## TASK BRIEF
Where the records below reach the line containing "exact ⟨Ioo_subset_Ioc_self hθ.1, hθ.2⟩", start transcribing, and end with the line containing "a smooth separated", exactly and with nothing else added.

## SOURCE MATERIAL
/-- Strict transfer through `exp`: with `F > 0`, strict antitonicity of `2 log F(β/2) − log F(β)`
(resp. of `2 log F(β) − log F(2β)`) gives strict antitonicity of `F(β/2)²/F(β)` (resp. of
`F(β)²/F(2β)`). [folklore] -/
theorem strict_transfer_of_log {F : ℝ → ℝ} {S : Set ℝ} (hF : ∀ β, 0 < F β) :
    (StrictAntiOn (fun β => 2 * Real.log (F (β / 2)) - Real.log (F β)) S →
      StrictAntiOn (fun β => F (β / 2) ^ 2 / F β) S) ∧
    (StrictAntiOn (fun β => 2 * Real.log (F β) - Real.log (F (2 * β))) S →
      StrictAntiOn (fun β => F β ^ 2 / F (2 * β)) S) := by
  have e : ∀ a b : ℝ, Real.exp (2 * Real.log (F a) - Real.log (F b)) = F a ^ 2 / F b := by
    intro a b
    rw [show (2 : ℝ) * Real.log (F a) = Real.log (F a ^ 2) by rw [Real.log_pow]; norm_num,
      Real.exp_sub, Real.exp_log (pow_pos (hF a) 2), Real.exp_log (hF b)]
  refine ⟨fun h s hs t ht hst => ?_, fun h s hs t ht hst => ?_⟩ <;>
    simpa only [e] using Real.exp_lt_exp.2 (h hs ht hst)

end Convex

/-! ## §2 Strict convexity of `log Z` for a non-degenerate tilt family -/

section Tilt

variable {Ω : Type*} [MeasurableSpace Ω] {μ : Measure Ω} [NeZero μ] {T : Ω → ℝ}

/-- **`log Z = log ∘ mgf T μ` is STRICTLY convex on `ℝ`** when all exponential moments exist and `T`
is not `μ`-a.e. constant: its second derivative at `v` is the variance of `T` under the `v`-tilted
law (Mathlib `iteratedDeriv_two_cgf_eq_integral`), which is positive. [ours] -/
theorem strictConvexOn_log_mgf (hint : ∀ t, Integrable (fun ω => Real.exp (t * T ω)) μ)
    (hT : ∀ c : ℝ, ¬ (T =ᵐ[μ] fun _ => c)) :
    StrictConvexOn ℝ univ (fun t => Real.log (mgf T μ t)) := by
  have hmem : ∀ v : ℝ, v ∈ interior (integrableExpSet T μ) := fun v => by
    rw [show integrableExpSet T μ = univ from eq_univ_of_forall hint, interior_univ]; trivial
  have hpos : ∀ t, 0 < mgf T μ t := fun t => mgf_pos' (NeZero.ne μ) (hint t)
  have hTm : AEMeasurable T μ := aemeasurable_of_mem_interior_integrableExpSet (hmem 0)
  show StrictConvexOn ℝ univ (cgf T μ)
  refine StrictMono.strictConvexOn_univ_of_deriv ?_ (strictMono_of_deriv_pos fun v => ?_)
  · exact (continuous_mgf hint).log fun t => (hpos t).ne'
  · rw [show deriv (deriv (cgf T μ)) v = iteratedDeriv 2 (cgf T μ) v by
      rw [iteratedDeriv_succ, iteratedDeriv_one], iteratedDeriv_two_cgf_eq_integral (hmem v)]
    set c : ℝ := deriv (cgf T μ) v
    refine div_pos ?_ (hpos v)
    -- the integrand `(T − c)² e^{vT}` is non-negative, integrable, with support `{T ≠ c}`
    have hI2 := integrable_pow_mul_exp_of_mem_interior_integrableExpSet (hmem v) 2
    have hI0 := hint v
    have hint' : Integrable (fun ω => (T ω - c) ^ 2 * Real.exp (v * T ω)) μ := by
      refine ((hI2.const_mul 2).add (hI0.const_mul (2 * c ^ 2))).mono' ?_ ?_
      · exact ((hTm.sub_const c).pow_const 2).mul
          (Real.measurable_exp.comp_aemeasurable (hTm.const_mul v)) |>.aestronglyMeasurable
      · refine ae_of_all _ fun ω => ?_
        simp only [Pi.add_apply, Real.norm_eq_abs]
        rw [abs_of_nonneg (by positivity)]
        nlinarith [mul_nonneg (sq_nonneg (T ω + c)) (Real.exp_pos (v * T ω)).le]
    refine (integral_pos_iff_support_of_nonneg_ae (ae_of_all _ fun ω => by positivity) hint').2 ?_
    have hsub : {ω | ¬ T ω = c} ⊆ Function.support fun ω => (T ω - c) ^ 2 * Real.exp (v * T ω) :=
      fun ω hω => by
        have : (T ω - c) ^ 2 ≠ 0 := pow_ne_zero 2 (sub_ne_zero.2 hω)
        exact mul_ne_zero this (Real.exp_pos _).ne'
    refine lt_of_lt_of_le (pos_iff_ne_zero.2 fun h0 => hT c ?_) (measure_mono hsub)
    exact ae_iff.2 h0

/-- **`β ↦ Z(β/2)²/Z(β)` is STRICTLY decreasing on `[0, ∞)`** for a non-degenerate tilt family.
[ours] -/
theorem mgf_half_sq_div_strictAntiOn (hint : ∀ t, Integrable (fun ω => Real.exp (t * T ω)) μ)
    (hT : ∀ c : ℝ, ¬ (T =ᵐ[μ] fun _ => c)) :
    StrictAntiOn (fun β => mgf T μ (β / 2) ^ 2 / mgf T μ β) (Ici (0 : ℝ)) :=
  (strict_transfer_of_log fun β => mgf_pos' (NeZero.ne μ) (hint β)).1
    (strictAntiOn_two_mul_half_sub
      ((strictConvexOn_log_mgf hint hT).subset (subset_univ _) (convex_Ici 0)))

/-- **`β ↦ Z(β)²/Z(2β)` is STRICTLY decreasing on `[0, ∞)`.** [ours] -/
theorem mgf_sq_div_double_strictAntiOn (hint : ∀ t, Integrable (fun ω => Real.exp (t * T ω)) μ)
    (hT : ∀ c : ℝ, ¬ (T =ᵐ[μ] fun _ => c)) :
    StrictAntiOn (fun β => mgf T μ β ^ 2 / mgf T μ (2 * β)) (Ici (0 : ℝ)) :=
  (strict_transfer_of_log fun β => mgf_pos' (NeZero.ne μ) (hint β)).2
    (strictAntiOn_two_mul_sub_double
      ((strictConvexOn_log_mgf hint hT).subset (subset_univ _) (convex_Ici 0)))

end Tilt

/-! ## §3 Wilson lattice gauge theory under product Haar -/

section Wilson

open Literature.MathematicalPhysics.QuantumFieldTheory

variable {d L N : ℕ} [NeZero L] {G : Type*} [Group G] [TopologicalSpace G] [IsTopologicalGroup G]
  [CompactSpace G] [MeasurableSpace G] [BorelSpace G] (ρ : G →* Matrix (Fin N) (Fin N) ℂ)

/-- **A Wilson action that is not identically zero is not a.e. constant under product Haar**
(`{S ≠ c}` is open, non-empty — `S(1) = 0` — and product Haar charges open sets). [ours] -/
theorem wilsonAction_not_ae_const (hρ : Continuous ρ) (hS : ∃ U₀ : GaugeConfig d L G, wilsonAction ρ U₀ ≠ 0)
    (c : ℝ) :
    ¬ ((fun U => -wilsonAction ρ U)
        =ᵐ[Measure.pi fun _ : Edge d L => haarProbability G] fun _ => c) := by
  haveI : (haarProbability G).IsOpenPosMeasure := by unfold haarProbability; infer_instance
  intro h
  obtain ⟨U₀, hU₀⟩ := hS
  have hopen : IsOpen {U : GaugeConfig d L G | -wilsonAction ρ U ≠ c} :=
    isOpen_ne_fun (continuous_wilsonAction_of_continuous ρ hρ).neg continuous_const
  have hne : ({U : GaugeConfig d L G | -wilsonAction ρ U ≠ c}).Nonempty := by
    by_cases hc0 : c = 0
    · exact ⟨U₀, by rw [Set.mem_setOf_eq, hc0, neg_ne_zero]; exact hU₀⟩
    · exact ⟨1, by rw [Set.mem_setOf_eq, wilsonAction_one_eq_zero, neg_zero]; exact Ne.symm hc0⟩
  exact (hopen.measure_pos _ hne).ne' (ae_iff.1 h)

/-- `Z(β) = (partitionFunction ρ β).toReal` is `mgf (−S) Haar^{⊗E} β`. [folklore] -/
theorem partitionFunction_toReal_eq_mgf (hρ : Continuous ρ) (β : ℝ) :
    (partitionFunction (d := d) (L := L) ρ β).toReal
      = mgf (fun U => -wilsonAction ρ U) (Measure.pi fun _ : Edge d L => haarProbability G) β := by
  rw [partitionFunction_toReal_eq_integral ρ hρ]
  simp only [mgf, neg_mul, mul_neg]

/-- All exponential moments of `−S` exist under product Haar. [folklore] -/
theorem integrable_exp_mul_neg_wilsonAction_haar (hρ : Continuous ρ) (t : ℝ) :
    Integrable (fun U : GaugeConfig d L G => Real.exp (t * -wilsonAction ρ U))
      (Measure.pi fun _ : Edge d L => haarProbability G) := by
  simpa only [neg_mul, mul_neg] using integrable_exp_mul_wilsonAction ρ hρ (-t)
    (Measure.pi fun _ : Edge d L => haarProbability G)

/-- **The acceptance ceiling `Z(β/2)²/Z(β)` of the untrained sampler is STRICTLY decreasing on
`[0, ∞)`** for every Wilson theory whose action is not identically zero (`Z = partitionFunction`).
[ours] -/
theorem wilsonIdentityFlow_bhattSq_strictAntiOn (hρ : Continuous ρ)
    (hS : ∃ U₀ : GaugeConfig d L G, wilsonAction ρ U₀ ≠ 0) :
    StrictAntiOn (fun β => (partitionFunction (d := d) (L := L) ρ (β / 2)).toReal ^ 2
        / (partitionFunction (d := d) (L := L) ρ β).toReal) (Ici (0 : ℝ)) := by
  simp_rw [partitionFunction_toReal_eq_mgf ρ hρ]
  exact mgf_half_sq_div_strictAntiOn (integrable_exp_mul_neg_wilsonAction_haar ρ hρ)
    (wilsonAction_not_ae_const ρ hρ hS)

/-- **The ESS `Z(β)²/Z(2β)` of the untrained sampler is STRICTLY decreasing on `[0, ∞)`** for every
Wilson theory whose action is not identically zero. [ours] -/
theorem wilsonIdentityFlow_essFrac_strictAntiOn (hρ : Continuous ρ)
    (hS : ∃ U₀ : GaugeConfig d L G, wilsonAction ρ U₀ ≠ 0) :
    StrictAntiOn (fun β => (partitionFunction (d := d) (L := L) ρ β).toReal ^ 2
        / (partitionFunction (d := d) (L := L) ρ (2 * β)).toReal) (Ici (0 : ℝ)) := by
  simp_rw [partitionFunction_toReal_eq_mgf ρ hρ]
  exact mgf_sq_div_double_strictAntiOn (integrable_exp_mul_neg_wilsonAction_haar ρ hρ)
    (wilsonAction_not_ae_const ρ hρ hS)

/-- Discharged form: `L ≥ 2`, directions `i < j`, a non-maximal trace value ⇒ the acceptance ceiling
is strictly decreasing on `[0, ∞)`. [ours] -/
theorem wilsonIdentityFlow_bhattSq_strictAntiOn_of_trace [Fact (1 < L)] (hρ : Continuous ρ)
    {i j : Fin d} (hij : i < j) (hg : ∃ g : G, (ρ g).trace.re ≠ N) :
    StrictAntiOn (fun β => (partitionFunction (d := d) (L := L) ρ (β / 2)).toReal ^ 2
        / (partitionFunction (d := d) (L := L) ρ β).toReal) (Ici (0 : ℝ)) :=
  wilsonIdentityFlow_bhattSq_strictAntiOn ρ hρ (exists_wilsonAction_ne_zero ρ hρ hij hg)

/-- Discharged form: the ESS is strictly decreasing on `[0, ∞)`. [ours] -/
theorem wilsonIdentityFlow_essFrac_strictAntiOn_of_trace [Fact (1 < L)] (hρ : Continuous ρ)
    {i j : Fin d} (hij : i < j) (hg : ∃ g : G, (ρ g).trace.re ≠ N) :
    StrictAntiOn (fun β => (partitionFunction (d := d) (L := L) ρ β).toReal ^ 2
        / (partitionFunction (d := d) (L := L) ρ (2 * β)).toReal) (Ici (0 : ℝ)) :=
  wilsonIdentityFlow_essFrac_strictAntiOn ρ hρ (exists_wilsonAction_ne_zero ρ hρ hij hg)

/-- **U(1), unconditionally**: the untrained sampler's ESS `Z(β)²/Z(2β)` on `(ℤ/L)^d` (`L ≥ 2`,
directions `i < j`) is strictly decreasing in `β ≥ 0`. [ours] -/
theorem u1IdentityFlow_torus_essFrac_strictAntiOn [Fact (1 < L)] {i j : Fin d} (hij : i < j) :
    StrictAntiOn (fun β => (partitionFunction (d := d) (L := L) u1Rep β).toReal ^ 2
        / (partitionFunction (d := d) (L := L) u1Rep (2 * β)).toReal) (Ici (0 : ℝ)) :=
  wilsonIdentityFlow_essFrac_strictAntiOn_of_trace u1Rep continuous_u1Rep hij
    Lattice.TwoDim.exists_u1_trace_re_ne

end Wilson

/-! ## §4 U(1) plaquettes: `log I₀` is strictly convex -/

section U1

/-- `cos` is not a.e. constant on `(0, 2π]`. [folklore] -/
theorem cos_not_ae_const_Ioc (c : ℝ) :
    ¬ ((fun θ => Real.cos θ) =ᵐ[volume.restrict (Ioc (0 : ℝ) (2 * π))] fun _ => c) := by
  intro h
  have h' : ∀ᵐ θ ∂(volume : Measure ℝ), θ ∈ Ioc (0 : ℝ) (2 * π) → Real.cos θ = c :=
    (ae_restrict_iff' measurableSet_Ioc).1 h
  have h0 : volume {θ : ℝ | ¬ (θ ∈ Ioc (0 : ℝ) (2 * π) → Real.cos θ = c)} = 0 := ae_iff.1 h'
  -- a point of the open interval where `cos ≠ c`
  obtain ⟨θ₀, hθ₀, hc⟩ : ∃ θ₀ ∈ Ioo (0 : ℝ) (2 * π), Real.cos θ₀ ≠ c := by
    by_cases hc : c = -1
    · refine ⟨π / 2, ⟨by positivity, by linarith [Real.pi_pos]⟩, ?_⟩
      rw [Real.cos_pi_div_two, hc]; norm_num
    · exact ⟨π, ⟨Real.pi_pos, by linarith [Real.pi_pos]⟩, by rw [Real.cos_pi]; exact Ne.symm hc⟩
  have hopen : IsOpen (Ioo (0 : ℝ) (2 * π) ∩ {θ | Real.cos θ ≠ c}) :=
    isOpen_Ioo.inter (isOpen_ne_fun Real.continuous_cos continuous_const)
  have hpos : 0 < volume (Ioo (0 : ℝ) (2 * π) ∩ {θ | Real.cos θ ≠ c}) :=
    hopen.measure_pos volume ⟨θ₀, hθ₀, hc⟩
  have hsub : Ioo (0 : ℝ) (2 * π) ∩ {θ | Real.cos θ ≠ c}
      ⊆ {θ : ℝ | ¬ (θ ∈ Ioc (0 : ℝ) (2 * π) → Real.cos θ = c)} :=
    fun θ hθ => by
      simp only [Set.mem_setOf_eq, Classical.not_imp]
      exact ⟨Ioo_subset_Ioc_self hθ.1, hθ.2⟩
  exact (lt_of_lt_of_le hpos (measure_mono hsub)).ne' h0

/-- The Haar-Lebesgue law on `(0, 2π]` is not the zero measure. [folklore] -/
theorem neZero_volume_restrict_Ioc_two_pi : NeZero (volume.restrict (Ioc (0 : ℝ) (2 * π))) :=
  ⟨by
    rw [Ne, Measure.restrict_eq_zero, Real.volume_Ioc]
    have : (0 : ℝ) < 2 * π - 0 := by linarith [Real.pi_pos]
    exact (ENNReal.ofReal_pos.2 this).ne'⟩
/-! ## "`τᵢ(Y)` is a divisor" as a named fact; the boundary is a divisor -/

/-- NAMED FACT — **de Jong 1996, 4.24: "`τᵢ(Y)` is a divisor".** For a pair in Situation 4.23
over an algebraically closed field (`DeJong1996.SemiStablePair f g D τ`: the `τᵢ` are sections of
the semi-stable curve `f : X → Y` into its smooth locus), each `τᵢ(Y) ⊂ X` is a divisor (2.3: a
closed subscheme regularly embedded of codimension 1, i.e. an effective Cartier divisor):
rendered as "the closed subset `τᵢ(Y)` is the support of an effective Cartier divisor"
(`IsEffectiveCartier`), which is what Situation 4.25 records. (A section of a smooth separated
morphism of relative dimension one is a regular closed immersion of codimension one, EGA IV₄
17.12.1; at `x = τᵢ(y)` the kernel of `𝒪_{X,x} → 𝒪_{Y,y}` is generated by one regular
parameter.) Users take `(h : DeJong1996SectionIsDivisor)`. [cite: DeJong1996, 4.24, p. 75] -/
def DeJong1996SectionIsDivisor : Prop :=
  ∀ (k : Type u) [Field k] [IsAlgClosed k] (X Y : Scheme.{u}) (f : X ⟶ Y)
    (g : Y ⟶ Spec (.of k)) (D : Set Y) (n : ℕ) (τ : Fin n → (Y ⟶ X)),
    DeJong1996.SemiStablePair f g D τ →
      ∀ i, ∃ I : X.IdealSheafData, IsEffectiveCartier I ∧ (I.support : Set X) = Set.range (τ i)

namespace DeJong1996.SemiStablePair

variable {k : Type u} [Field k] {X Y : Scheme.{u}} {f : X ⟶ Y} {g : Y ⟶ Spec (.of k)}
  {D : Set Y} {n : ℕ} {τ : Fin n → (Y ⟶ X)}

/-- In Situation 4.23, `f⁻¹(D)` is the support of an effective Cartier divisor: `D` is one on
the nonsingular `Y` and `f` is flat ("`D` is a divisor", 4.24). [cite: DeJong1996, 4.24, p. 75] -/
theorem exists_isEffectiveCartier_preimage (hS : SemiStablePair f g D τ) :
    ∃ J : X.IdealSheafData, IsEffectiveCartier J ∧ (J.support : Set X) = f ⁻¹' D := by
  haveI := hS.isIntegral_base
  haveI : IsNoetherian Y := isNoetherian_of_isProjectiveOver g hS.isProjectiveOver_base
  haveI := hS.isSemiStableCurve.flat
  exact exists_isEffectiveCartier_preimage_of_flat f
    hS.isStrictNormalCrossingsDivisor.exists_isEffectiveCartier
/-!
# HEX `k = 9`, M LINE: S_H at the summand-route M-level setting REFUTED at every genuine datum over `(ratPoint (1/2 + 2/7^9), l)` for EVERY prime
# `11 ≤ l ≤ 337` — the M twin of `GenuineK.not_pilotKummerCompatHull_chosen_lamSeven_nine_le` (row «W:REF-EXACT-M-TWIN», HEX part)

PROOF-ONLY file (D-0012; 0 definitions, 0 `Prop` facts, no instance) of the abc-iut cell — D-0079 RESCUE sub-cell R-W «WINDOW Θ-SIDE INEQUALITY», seat
abc-iut-W-neg-1 (gen 6). TAKES NO SIDE on [IUTchIII] Cor. 3.12 or on any author; «refuted as typed» ≠ «refuted in print». The K glue (abc-iut-C-cert-1's
`WRowHexLamSevenNineRefutedGap`) covers `l ≤ 317` by abc-iut-W-neg-2's K-only rad theorem `HexRad.…_rad_nine_all` and `{331, 337}` by the hull-cell gap
file (`318 … 330` holds no prime); on the M line both pieces go through this seat's `GenuineM.not_pilotKummerCompatHull_triple_of_hullCells_tameSharp`
(p528325): the integer cells below (`RefBand.not_hullCell_hex9low_A<A>_a<a₀>`, `RefBand.cells_hex9_low`: class `A ∈ {5, 10}` at `(7, v = 9)`, every odd
`11 ≤ l ≤ 317`, desk-exact, floor-free) and the gap twin `GenuineM.not_pilotKummerCompatHull_triple_lamSeven_nine_gap` (`HexRefutedBandMTwinsA`).
SAME binders as the K theorem (the M place over `7` is `placeOfPrimeQ 7`). The inhabited side, admissibility / (P6) / non-emptiness NOT claimed; record counts
UNCHANGED; typed ≠ proved; no abc claim. [cite: Mochizuki2012, IUTchIII Cor. 3.12 Step (xi-f) p. 184; IUTchIV Prop. 1.1 p. 9, Prop. 1.2 (i)(ii) p. 10]
[cite: DupuyHilado2025, §4.9] [claim: Mochizuki2012, status: disputed]
-/

noncomputable section

open Set Function Metric NumberField IsDedekindDomain

namespace Summit.ABC.IUTFork.Conditional

open Thm311 Thm311.Real Cor312 Cor312Vol Cor312Prov Literature.IUT.LogThetaLattice Literature.IUT.LogVolume
  Literature.IUT.HodgeTheaters Literature.IUT.LogVolume.ThetaData Literature.IUT.LogVolume.Cor22
open Literature.NumberTheory.NumberFields Literature.NumberTheory.GaloisRepresentations.Ultrametric
open Literature.NumberTheory.DiophantineGeometry Literature.NumberTheory.DiophantineGeometry.GenEll Summit.ABC.ABC.Theorems
open Summit.ABC.IUTFork.Repair.RH.HullThresholdExact

/-! ## §1. The integer cells at `(7, v = 9)`, `11 ≤ l ≤ 317`, class `A ∈ {5, 10}` -/

/-- Floor-free failure of the top-label cell, `k = 9`, member `A = 5` (`e = 5l`, `m = 45`), turning point `a₀ = 2`, `5 ≤ j ≤ 28`. [folklore] -/
theorem RefBand.not_hullCell_hex9low_A5_a2 {j rin : ℤ} (hlo : 5 ≤ j) (hhi : j ≤ 28) (hrin : 6 * rin ≤ 5 * (2 * j + 1) + 6) :
    ¬ HullCell (5 * (2 * j + 1)) 45 j rin (49 - 2 * (5 * (2 * j + 1))) := by
  intro hc
  unfold HullCell at hc
  set e : ℤ := 5 * (2 * j + 1) with he
  have he0 : 0 < e := by rw [he]; omega
  set X : ℤ := j ^ 2 * 45 - j * (e - 1) - (j + 1) * rin with hX
  have hdiv : X - e < e * (X / e) := by
    have h1 := Int.emod_add_mul_ediv X e
    have h2 := Int.emod_lt_of_pos X he0
    have h3 := Int.emod_nonneg X he0.ne'
    nlinarith [h1, h2, h3]
  have hk1 : 0 ≤ (28 - j) * (j + 1) := mul_nonneg (by omega) (by omega)
  have hk2 : 0 ≤ (28 - j) * (j - 5) := mul_nonneg (by omega) (by omega)
  nlinarith [hdiv, hk1, hk2, hc, hrin, hX]

/-- Floor-free failure of the top-label cell, `k = 9`, member `A = 5` (`e = 5l`, `m = 45`), turning point `a₀ = 3`, `29 ≤ j ≤ 158`. [folklore] -/
theorem RefBand.not_hullCell_hex9low_A5_a3 {j rin : ℤ} (hlo : 29 ≤ j) (hhi : j ≤ 158) (hrin : 6 * rin ≤ 5 * (2 * j + 1) + 6) :
    ¬ HullCell (5 * (2 * j + 1)) 45 j rin (343 - 3 * (5 * (2 * j + 1))) := by
  intro hc
  unfold HullCell at hc
  set e : ℤ := 5 * (2 * j + 1) with he
  have he0 : 0 < e := by rw [he]; omega
  set X : ℤ := j ^ 2 * 45 - j * (e - 1) - (j + 1) * rin with hX
  have hdiv : X - e < e * (X / e) := by
    have h1 := Int.emod_add_mul_ediv X e
    have h2 := Int.emod_lt_of_pos X he0
    have h3 := Int.emod_nonneg X he0.ne'
    nlinarith [h1, h2, h3]
  have hk1 : 0 ≤ (158 - j) * (j + 1) := mul_nonneg (by omega) (by omega)
  have hk2 : 0 ≤ (158 - j) * (j - 29) := mul_nonneg (by omega) (by omega)
  nlinarith [hdiv, hk1, hk2, hc, hrin, hX]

## ANSWER
      exact ⟨Ioo_subset_Ioc_self hθ.1, hθ.2⟩
  exact (lt_of_lt_of_le hpos (measure_mono hsub)).ne' h0

/-- The Haar-Lebesgue law on `(0, 2π]` is not the zero measure. [folklore] -/
theorem neZero_volume_restrict_Ioc_two_pi : NeZero (volume.restrict (Ioc (0 : ℝ) (2 * π))) :=
  ⟨by
    rw [Ne, Measure.restrict_eq_zero, Real.volume_Ioc]
    have : (0 : ℝ) < 2 * π - 0 := by linarith [Real.pi_pos]
    exact (ENNReal.ofReal_pos.2 this).ne'⟩
/-! ## "`τᵢ(Y)` is a divisor" as a named fact; the boundary is a divisor -/

/-- NAMED FACT — **de Jong 1996, 4.24: "`τᵢ(Y)` is a divisor".** For a pair in Situation 4.23
over an algebraically closed field (`DeJong1996.SemiStablePair f g D τ`: the `τᵢ` are sections of
the semi-stable curve `f : X → Y` into its smooth locus), each `τᵢ(Y) ⊂ X` is a divisor (2.3: a
closed subscheme regularly embedded of codimension 1, i.e. an effective Cartier divisor):
rendered as "the closed subset `τᵢ(Y)` is the support of an effective Cartier divisor"
(`IsEffectiveCartier`), which is what Situation 4.25 records. (A section of a smooth separated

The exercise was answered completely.